Maybe it will happen. Liz Pearce spent two years at Amazon, managing projects like its wedding registry. “The pressure to deliver far surpasses any other metric,” she said. “I would see people practically combust.”
But just as Jeff Bezos was able to see the future of e-commerce before anyone else, she added, he was able to envision a new kind of workplace: fluid but tough, with employees staying only a short time and employers demanding the maximum.
“Amazon is driven by data,” said Ms. Pearce, who now runs her own Seattle software company, which is well stocked with ex-Amazonians. “It will only change if the data says it must — when the entire way of hiring and working and firing stops making economic sense.”
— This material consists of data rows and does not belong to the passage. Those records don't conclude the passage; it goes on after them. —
import Literature.MathematicalPhysics.QuantumLattice.HubbardLangerMattisTorus
import Literature.MathematicalPhysics.QuantumLattice.HartreeFockFreeFermionThermodynamicLimit
import Literature.MathematicalPhysics.QuantumLattice.HubbardAtomicLimit
import HarnessLib

/-!
# The free-fermion (kinetic) lower bound for the repulsive Hubbard model

Family `hubbard` (trunk T-QLATTICE); written for the certified-numerics cell `pub-mbboot`
(request of the adversarial seat `adv-1`: a tree-backed LOWER endpoint for the doped
thermodynamic-limit energy density that is as tight as the free Fermi sea).

For `U ≥ 0` the repulsion `U Σ_x n_{x↑} n_{x↓}` is a nonnegative operator, so the Hubbard energy is
bounded below by the free kinetic energy; and the kinetic energy of ONE spin species in ANY Fock
vector is at least `μ ⟨N_σ⟩ + Σ_i min(λ_i - μ, 0) ‖ψ‖²` for every chemical potential `μ`, where
`λ_i` are the eigenvalues of the one-body hopping matrix `-t A_G` (each eigenmode is occupied with a
weight in `[0, ‖ψ‖²]`; Lieb–Loss' bathtub principle). Hence, on every finite graph,

  `E_G(t, U; N) ≥ μ N + 2 Σ_i min(λ_i(-t A_G) - μ, 0)`      (`FreeKinetic.groundEnergyAt_ge`),

on the torus `(ℤ/Lℤ)^d`, `L ≥ 3`, with the plane-wave levels
`ε(c_z) = 2t Σ_i cos (c_z)_i`, `c_z = 2πz/L - (π,…,π)` (`sdwBand t (cellCorner z)`),

  `E_L(N) ≥ μ N + 2 Σ_z min(ε(c_z) - μ, 0)`      (`FreeKinetic.hubbardTorus_groundEnergyAt_ge`),

and in the thermodynamic limit on the square lattice, for `U ≥ 0`, `0 ≤ n < 2` and every `μ`,

  `energyDensity2D t U n ≥ μ n + 2 (2π)⁻² ∫_{[-π,π]²} min(2t(cos p₁ + cos p₂) - μ, 0) dp`
                                                   (`FreeKinetic.energyDensity2D_ge`).

Optimising over `μ` gives the free Fermi-sea energy at density `n` (Legendre duality); the
statement is kept with a free `μ` so that a certificate only has to enclose one integral.

## References

* E. H. Lieb, M. Loss, *Analysis* (2nd ed., 2001), Thm 1.14 (bathtub principle); E. H. Lieb,
  M. Loss, Duke Math. J. 71 (1993) 337, §8 (sum of negative eigenvalues bounds `dΓ`).
  [LiebLoss1993]
* V. Bach, E. H. Lieb, J. P. Solovej, J. Stat. Phys. 76 (1994) 3, eq. (2c.36) (the free/Hartree–Fock
  functional; here only its trivial lower half `U Σ n↑n↓ ≥ 0`). [BachLiebSolovej1994]
* S. Friedli, Y. Velenik, *Statistical Mechanics of Lattice Systems* (2017), §10.5.2 (plane waves
  on the torus, Riemann sums). [FriedliVelenikSMLS2017]
-/

noncomputable section

namespace Literature.MathematicalPhysics.QuantumLattice

namespace FreeKinetic

open Matrix Finset Filter Topology Literature.Probability.LatticeModels
  Literature.MathematicalPhysics.QuantumLattice.RayleighBound
  Literature.MathematicalPhysics.QuantumLattice.HubbardBandBottom
  Literature.MathematicalPhysics.QuantumLattice.LangerMattis
  Literature.MathematicalPhysics.QuantumLattice.HartreeFock ThermodynamicLimit
open scoped ComplexOrder ComplexConjugate Topology

/-! ### Any finite graph -/

section Graph

variable {Λ : Type*} [LinearOrder Λ] [Fintype Λ] (G : SimpleGraph Λ) [DecidableRel G.Adj]

/-- `dΓ_σ(t A_G) = t T_σ`: the second quantisation of the hopping matrix is the hopping operator.
[cite: LiebLoss1993, §8 eq. (8.1)] -/
theorem dGammaSpin_hopMatrix (t : ℝ) (σ : Fin 2) :
    dGammaSpin σ (hopMatrix G t) = (t : ℂ) • hopOp G σ := by
  simp only [dGammaSpin, hopMatrix, Matrix.of_apply, ite_smul, zero_smul, hopOp, Finset.smul_sum,
    smul_ite, smul_zero]

/-- `H_σ = dΓ_σ(-t A_G) + (U/2) Σ_x n_{x↑} n_{x↓}`. [cite: LangerMattis1971, eq. (5)] -/
theorem speciesHamiltonian_eq (t U : ℝ) (σ : Fin 2) :
    speciesHamiltonian G t U σ =
      dGammaSpin σ (hopMatrix G (-t)) + ((U / 2 : ℝ) : ℂ) • ∑ x : Λ, numberOp x 0 * numberOp x 1 := by
  rw [speciesHamiltonian, dGammaSpin_hopMatrix, Complex.ofReal_neg]

/-- The repulsion is a nonnegative operator: `0 ≤ Re ⟨ψ, Σ_x n_{x↑} n_{x↓} ψ⟩` (it is diagonal with
entries the number of doubly occupied sites). [folklore] -/
theorem re_rayleigh_interaction_nonneg (ψ : Fock (Orb Λ)) :
    0 ≤ (star ψ ⬝ᵥ ((∑ x : Λ, numberOp x 0 * numberOp x 1) *ᵥ ψ)).re := by
  rw [sum_numberOp_mul_numberOp_eq_diagonal, dotProduct, Complex.re_sum]
  refine Finset.sum_nonneg fun s _ => ?_
  rw [mulVec_diagonal, Pi.star_apply, ← mul_assoc, mul_comm (star (ψ s)), mul_assoc,
    Complex.star_def, Complex.conj_mul']
  have h : (((doublyOccupied s).card : ℂ) * ((‖ψ s‖ : ℂ) ^ 2)) =
      ((((doublyOccupied s).card : ℝ) * ‖ψ s‖ ^ 2 : ℝ) : ℂ) := by push_cast; ring
  rw [h, Complex.ofReal_re]
  positivity

variable {G} in
/-- **One-body bound with a chemical potential.** For a Hermitian site matrix `A` with levels
`λ_i`, every `μ` and every Fock vector `φ`:
`Σ_i min(λ_i - μ, 0) ‖φ‖² + μ Re ⟨φ, N_σ φ⟩ ≤ Re ⟨φ, dΓ_σ(A) φ⟩`
(the rotated occupations `n_i = ‖c(v_i ⊗ e_σ) φ‖²` lie in `[0, ‖φ‖²]` and sum to `⟨N_σ⟩`; so
`Σ λ_i n_i = μ Σ n_i + Σ (λ_i - μ) n_i ≥ μ⟨N_σ⟩ + Σ min(λ_i - μ, 0)‖φ‖²`).
[cite: LiebLoss1993, §8, proof of Theorem 8.2] -/
theorem sum_min_sub_mul_normSq_le (σ : Fin 2) {A : Matrix Λ Λ ℂ} (hA : A.IsHermitian) (μ : ℝ)
    (φ : Fock (Orb Λ)) :
    (∑ i, min (hA.eigenvalues i - μ) 0) * normSq φ +
        μ * (star φ ⬝ᵥ ((∑ x : Λ, numberOp x σ) *ᵥ φ)).re ≤
      (star φ ⬝ᵥ (dGammaSpin σ A *ᵥ φ)).re := by
  classical
  set V : Matrix Λ Λ ℂ := (hA.eigenvectorUnitary : Matrix Λ Λ ℂ) with hVdef
  have hVV : V * star V = 1 := Matrix.mem_unitaryGroup_iff.1 hA.eigenvectorUnitary.2
  have hVV' : star V * V = 1 := Matrix.mem_unitaryGroup_iff'.1 hA.eigenvectorUnitary.2
  set v : Λ → Λ → ℂ := fun k x => V x k with hvdef
  have hv : ∀ x y : Λ, ∑ k, v k x * star (v k y) = if x = y then 1 else 0 := fun x y => by
    have h := congrFun (congrFun hVV x) y
    simp only [Matrix.mul_apply, Matrix.star_apply, Matrix.one_apply] at h
    exact h
  have hon : ∀ k l, star (v k) ⬝ᵥ v l = if k = l then 1 else 0 := fun k l => by
    have h := congrFun (congrFun hVV' k) l
    simp only [Matrix.mul_apply, Matrix.star_apply, Matrix.one_apply] at h
    rw [dotProduct]
    simpa only [Pi.star_apply] using h
  have heig : ∀ k, A *ᵥ v k = ((hA.eigenvalues k : ℝ) : ℂ) • v k := fun k => by
    have hcol : v k = ⇑(hA.eigenvectorBasis k) := by
      funext x
      show V x k = _
      rw [hVdef, Matrix.IsHermitian.eigenvectorUnitary_apply]
    rw [hcol, hA.mulVec_eigenvectorBasis k]
    funext x
    simp only [Pi.smul_apply, Complex.real_smul, smul_eq_mul]
  have heig1 : ∀ k, (1 : Matrix Λ Λ ℂ) *ᵥ v k = (((1 : ℝ) : ℝ) : ℂ) • v k := fun k => by
    rw [one_mulVec, Complex.ofReal_one, one_smul]
  set w : Λ × Fin 2 → Orb Λ → ℂ := fun p o => if (ofLex o).2 = p.2 then v p.1 (ofLex o).1 else 0
    with hwdef
  have hw : ∀ p o, w p o = if (ofLex o).2 = p.2 then v p.1 (ofLex o).1 else 0 := fun p o => rfl
  have hN : (star φ ⬝ᵥ ((∑ x : Λ, numberOp x σ) *ᵥ φ)).re =
      ∑ k, normSq (annihilate (w (k, σ)) *ᵥ φ) := by
    rw [← dGammaSpin_one, re_rayleigh_dGammaSpin_eq_sum σ 1 v (fun _ => (1 : ℝ)) hv heig1 w hw φ]
    simp only [one_mul]
  rw [re_rayleigh_dGammaSpin_eq_sum σ A v hA.eigenvalues hv heig w hw φ, hN, Finset.sum_mul,
    Finset.mul_sum, ← Finset.sum_add_distrib]
  refine Finset.sum_le_sum fun k _ => ?_
  have h0 : 0 ≤ normSq (annihilate (w (k, σ)) *ᵥ φ) := normSq_nonneg _
  have h1 : normSq (annihilate (w (k, σ)) *ᵥ φ) ≤ normSq φ :=
    normSq_annihilate_mulVec_le (spinMode_unit v hon w hw (k, σ)) φ
  rcases le_or_gt 0 (hA.eigenvalues k - μ) with hk | hk
  · rw [min_eq_right hk, zero_mul, zero_add]
    nlinarith
  · rw [min_eq_left hk.le]
    nlinarith

/-- **Free kinetic lower bound on Fock space.** For `U ≥ 0`, every `μ` and every Fock vector `ψ`:
`μ Re ⟨ψ, N ψ⟩ + 2 (Σ_i min(λ_i(-tA_G) - μ, 0)) ‖ψ‖² ≤ Re ⟨ψ, H(t,U) ψ⟩`.
[cite: LiebLoss1993, §8, Theorem 8.2] -/
theorem re_rayleigh_hamiltonian_ge (t : ℝ) {U : ℝ} (hU : 0 ≤ U) (μ : ℝ) (ψ : Fock (Orb Λ)) :
    μ * (star ψ ⬝ᵥ (totalNumber *ᵥ ψ)).re +
        2 * (∑ i, min ((isHermitian_hopMatrix G (-t)).eigenvalues i - μ) 0) * normSq ψ ≤
      (star ψ ⬝ᵥ (hamiltonian G t U *ᵥ ψ)).re := by
  have hD := re_rayleigh_interaction_nonneg ψ
  have h0 := sum_min_sub_mul_normSq_le (σ := 0) (isHermitian_hopMatrix G (-t)) μ ψ
  have h1 := sum_min_sub_mul_normSq_le (σ := 1) (isHermitian_hopMatrix G (-t)) μ ψ
  have hsp : ∀ σ : Fin 2, (star ψ ⬝ᵥ (speciesHamiltonian G t U σ *ᵥ ψ)).re =
      (star ψ ⬝ᵥ (dGammaSpin σ (hopMatrix G (-t)) *ᵥ ψ)).re +
        U / 2 * (star ψ ⬝ᵥ ((∑ x : Λ, numberOp x 0 * numberOp x 1) *ᵥ ψ)).re := fun σ => by
    rw [speciesHamiltonian_eq, add_mulVec, dotProduct_add, Complex.add_re, Matrix.smul_mulVec,
      dotProduct_smul, smul_eq_mul, Complex.re_ofReal_mul]
  rw [hamiltonian_eq_add_speciesHamiltonian, add_mulVec, dotProduct_add, Complex.add_re, hsp 0, hsp 1,
    totalNumber_eq_add, add_mulVec, dotProduct_add, Complex.add_re]
  have hU2 : 0 ≤ U / 2 * (star ψ ⬝ᵥ ((∑ x : Λ, numberOp x 0 * numberOp x 1) *ᵥ ψ)).re :=
    mul_nonneg (by linarith) hD
  linarith

/-- **Free kinetic lower bound for the Hubbard ground-state energy on a finite graph.** For
`U ≥ 0`, every `μ` and every `N ≤ 2|Λ|`:

  `μ N + 2 Σ_i min(λ_i(-t A_G) - μ, 0) ≤ groundEnergyAt G t U N`.

[cite: LiebLoss1993, §8, Theorem 8.2] -/
theorem groundEnergyAt_ge (t : ℝ) {U : ℝ} (hU : 0 ≤ U) (μ : ℝ) {N : ℕ}
    (hN : N ≤ 2 * Fintype.card Λ) :
    μ * N + 2 * ∑ i, min ((isHermitian_hopMatrix G (-t)).eigenvalues i - μ) 0 ≤
      groundEnergyAt G t U N := by
  obtain ⟨ψ, hψN, hψ1, hHψ⟩ := ThermodynamicLimit.exists_unit_groundState G t U hN
  have hnorm : normSq ψ = 1 := by
    have h := star_dotProduct_self_eq_normSq ψ
    rw [hψ1] at h
    exact_mod_cast h.symm
  have hE : (star ψ ⬝ᵥ (hamiltonian G t U *ᵥ ψ)).re = groundEnergyAt G t U N := by
    rw [hHψ, dotProduct_smul, hψ1, smul_eq_mul, mul_one, Complex.ofReal_re]
  have hNum : (star ψ ⬝ᵥ (totalNumber *ᵥ ψ)).re = N := by
    rw [totalNumber_mulVec_of_isNParticle hψN, dotProduct_smul, hψ1, smul_eq_mul, mul_one,
      Complex.natCast_re]
  have h := re_rayleigh_hamiltonian_ge G t hU μ ψ
  rw [hE, hNum, hnorm, mul_one] at h
  exact h

end Graph

/-! ### The torus -/

section Torus

variable {d L : ℕ} [NeZero L]

/-- **Free kinetic lower bound on the torus.** On `(ℤ/Lℤ)^d`, `L ≥ 3`, for `U ≥ 0`, every `μ` and
every `N ≤ 2L^d`:
`μ N + 2 Σ_z min(2tΣᵢcos(c_z)ᵢ - μ, 0) ≤ E_L(N)`, `c_z = 2πz/L - (π,…,π)`
(the plane wave of momentum `2πz/L` has kinetic energy `-2tΣᵢcos(2πzᵢ/L) = 2tΣᵢcos((c_z)ᵢ)`).
[cite: FriedliVelenikSMLS2017, §10.5.2][cite: LiebLoss1993, §8, Theorem 8.2] -/
theorem hubbardTorus_groundEnergyAt_ge (hL : 3 ≤ L) (t : ℝ) {U : ℝ} (hU : 0 ≤ U) (μ : ℝ) {N : ℕ}
    (hN : N ≤ 2 * L ^ d) :
    μ * N + 2 * ∑ z : TorusSite d L, min (sdwBand t (cellCorner z) - μ) 0 ≤
      groundEnergyAt (fermionTorusGraph d L) t U N := by
  have hcard : Fintype.card (FermionTorus d L) = L ^ d := card_fermionTorus_eq
  have h := groundEnergyAt_ge (fermionTorusGraph d L) t hU μ (N := N) (by rw [hcard]; exact hN)
  have h2 := sum_eigenvalues_hopMatrix_torus (d := d) hL (-t) (fun x => min (x - μ) 0)
  have hs : ∑ k : TorusSite d L, min (-t * (2 * ∑ i, Real.cos (latticeMomentum L k i)) - μ) 0 =
      ∑ z : TorusSite d L, min (sdwBand t (cellCorner z) - μ) 0 := by
    refine Finset.sum_congr rfl fun z _ => ?_
    rw [← siteBand_neg_ofTorusSite_eq_sdwBand, siteBand_neg_ofTorusSite, neg_mul]
  rw [← hs, ← h2]
  convert h using 8

end Torus

/-! ### Thermodynamic limit on the square lattice -/

section Thermodynamic

/-- The free kinetic integrand `min(2t(cos p₁ + … ) - μ, 0)` is continuous. [folklore] -/
theorem continuous_min_sdwBand_sub {d : ℕ} (t μ : ℝ) :
    Continuous fun p : Fin d → ℝ => min (sdwBand t p - μ) 0 :=
  ((continuous_sdwBand t).sub continuous_const).min continuous_const

/-- **Free kinetic lower bound for the square-lattice Hubbard energy density at arbitrary
filling.** For `U ≥ 0`, `0 ≤ n < 2` and every chemical potential `μ`:

  `μ n + 2 (2π)⁻² ∫_{[-π,π]²} min(2t(cos p₁ + cos p₂) - μ, 0) dp ≤ energyDensity2D t U n`

(the repulsion is nonnegative and the free Fermi sea is the kinetic minimum; the supremum over `μ`
of the left-hand side is the free-fermion energy density at filling `n`). Obtained from
`hubbardTorus_groundEnergyAt_ge` along the tori `L ≥ 3`, `N_L(n)/L² → n` and the convergence of
the corner Riemann sums (`tendsto_cornerRiemannSum`). [cite: LiebLoss1993, §8, Theorem 8.2] -/
theorem energyDensity2D_ge (t : ℝ) {U : ℝ} (hU : 0 ≤ U) {n : ℝ} (hn0 : 0 ≤ n) (hn2 : n < 2)
    (μ : ℝ) :
    μ * n + 2 * (((2 * Real.pi) ^ 2)⁻¹ * ∫ p in brillouin 2, min (sdwBand t p - μ) 0) ≤
      energyDensity2D t U n := by
  -- tori `L = m + 3`
  set φ : ℕ → ℕ := fun m => m + 3 with hφdef
  have hφ : Tendsto φ atTop atTop :=
    tendsto_atTop_atTop.2 fun b => ⟨b, fun m hm => by simp only [hφdef]; omega⟩
  have hlim : Tendsto (fun m => groundEnergyAt (fermionTorusGraph 2 (φ m)) t U (rectN n (φ m)) /
      ((φ m : ℕ) : ℝ) ^ 2) atTop (𝓝 (energyDensity2D t U n)) :=
    (tendsto_energyDensity2D_torus t hU hn0 hn2).comp hφ
  set F : (Fin 2 → ℝ) → ℝ := fun p => min (sdwBand t p - μ) 0 with hFdef
  have hF : ContinuousOn F (brillouin 2) := (continuous_min_sdwBand_sub t μ).continuousOn
  have hRS : Tendsto (fun m => ((2 * Real.pi) ^ 2)⁻¹ * cornerRiemannSum F (φ m))
      atTop (𝓝 (((2 * Real.pi) ^ 2)⁻¹ * ∫ p in brillouin 2, F p)) :=
    ((tendsto_cornerRiemannSum hF).comp hφ).const_mul _
  have hN : Tendsto (fun m => μ * ((rectN n (φ m) : ℝ) / ((φ m : ℕ) : ℝ) ^ 2)) atTop
      (𝓝 (μ * n)) :=
    ((tendsto_rectN_div_sq hn0).comp hφ).const_mul _
  have hb : Tendsto (fun m => μ * ((rectN n (φ m) : ℝ) / ((φ m : ℕ) : ℝ) ^ 2) +
      2 * (((2 * Real.pi) ^ 2)⁻¹ * cornerRiemannSum F (φ m))) atTop
      (𝓝 (μ * n + 2 * (((2 * Real.pi) ^ 2)⁻¹ * ∫ p in brillouin 2, F p))) :=
    hN.add (hRS.const_mul 2)
  refine le_of_tendsto_of_tendsto hb hlim (Eventually.of_forall fun m => ?_)
  -- the finite-volume inequality on the torus of side `L = m + 3`, divided by `L²`
  dsimp only
  have hL3 : 3 ≤ φ m := by simp only [hφdef]; omega
  haveI : NeZero (φ m) := ⟨by omega⟩
  have hL2 : (0 : ℝ) < ((φ m : ℕ) : ℝ) ^ 2 := by
    have hLpos : (0 : ℝ) < ((φ m : ℕ) : ℝ) := by exact_mod_cast (show 0 < φ m by omega)
    positivity
  have hNle : rectN n (φ m) ≤ 2 * φ m ^ 2 := by
    have := rectN_le_two_mul hn0 hn2.le (φ m)
    rwa [sq]
  have h := hubbardTorus_groundEnergyAt_ge (d := 2) hL3 t hU μ hNle
  rw [← sum_cellCorner_div_eq, le_div_iff₀ hL2]
  have key : (μ * ((rectN n (φ m) : ℝ) / ((φ m : ℕ) : ℝ) ^ 2) +
      2 * ((∑ z : TorusSite 2 (φ m), F (cellCorner z)) / ((φ m : ℕ) : ℝ) ^ 2)) *
        ((φ m : ℕ) : ℝ) ^ 2 =
      μ * (rectN n (φ m) : ℝ) + 2 * ∑ z : TorusSite 2 (φ m), F (cellCorner z) := by
    field_simp
  rw [key]
  exact h

end Thermodynamic

end FreeKinetic

/-- The free kinetic lower bound under the name and signature used by the `pub-mbboot` certificate
files (`kinetic_lower` endpoints): for `U ≥ 0`, `0 ≤ n < 2` and every `μ`,
`μ n + 2 (2π)⁻² ∫_{[-π,π]²} min(2t(cos p₁ + cos p₂) - μ, 0) dp ≤ energyDensity2D t U n`.
[cite: LiebLoss1993, §8, Theorem 8.2] -/
theorem ThermodynamicLimit.energyDensity2D_ge_freeKinetic (t U : ℝ) (hU : 0 ≤ U) {n : ℝ}
    (hn0 : 0 ≤ n) (hn2 : n < 2) (μ : ℝ) :
    μ * n + 2 * (((2 * Real.pi) ^ 2)⁻¹ *
        ∫ p in Literature.Probability.LatticeModels.brillouin 2, min (HartreeFock.sdwBand t p - μ) 0) ≤
      ThermodynamicLimit.energyDensity2D t U n :=
  FreeKinetic.energyDensity2D_ge t hU hn0 hn2 μ

end Literature.MathematicalPhysics.QuantumLattice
The retailer is already showing some strain from its rapid growth. Even for entry-level jobs, it is hiring on the East Coast, and many employees are required to hand over all their contacts to company recruiters at “LinkedIn” parties. In Seattle alone, more than 4,500 jobs are open, including one for an analyst specializing in “high-volume hiring.”
Some companies, faced with such an overwhelming need for new bodies, might scale back their ambitions or soften their message.
Not Amazon. In a recent recruiting video, one young woman warns: “You either fit here or you don’t. You love it or you don’t. There is no middle ground.”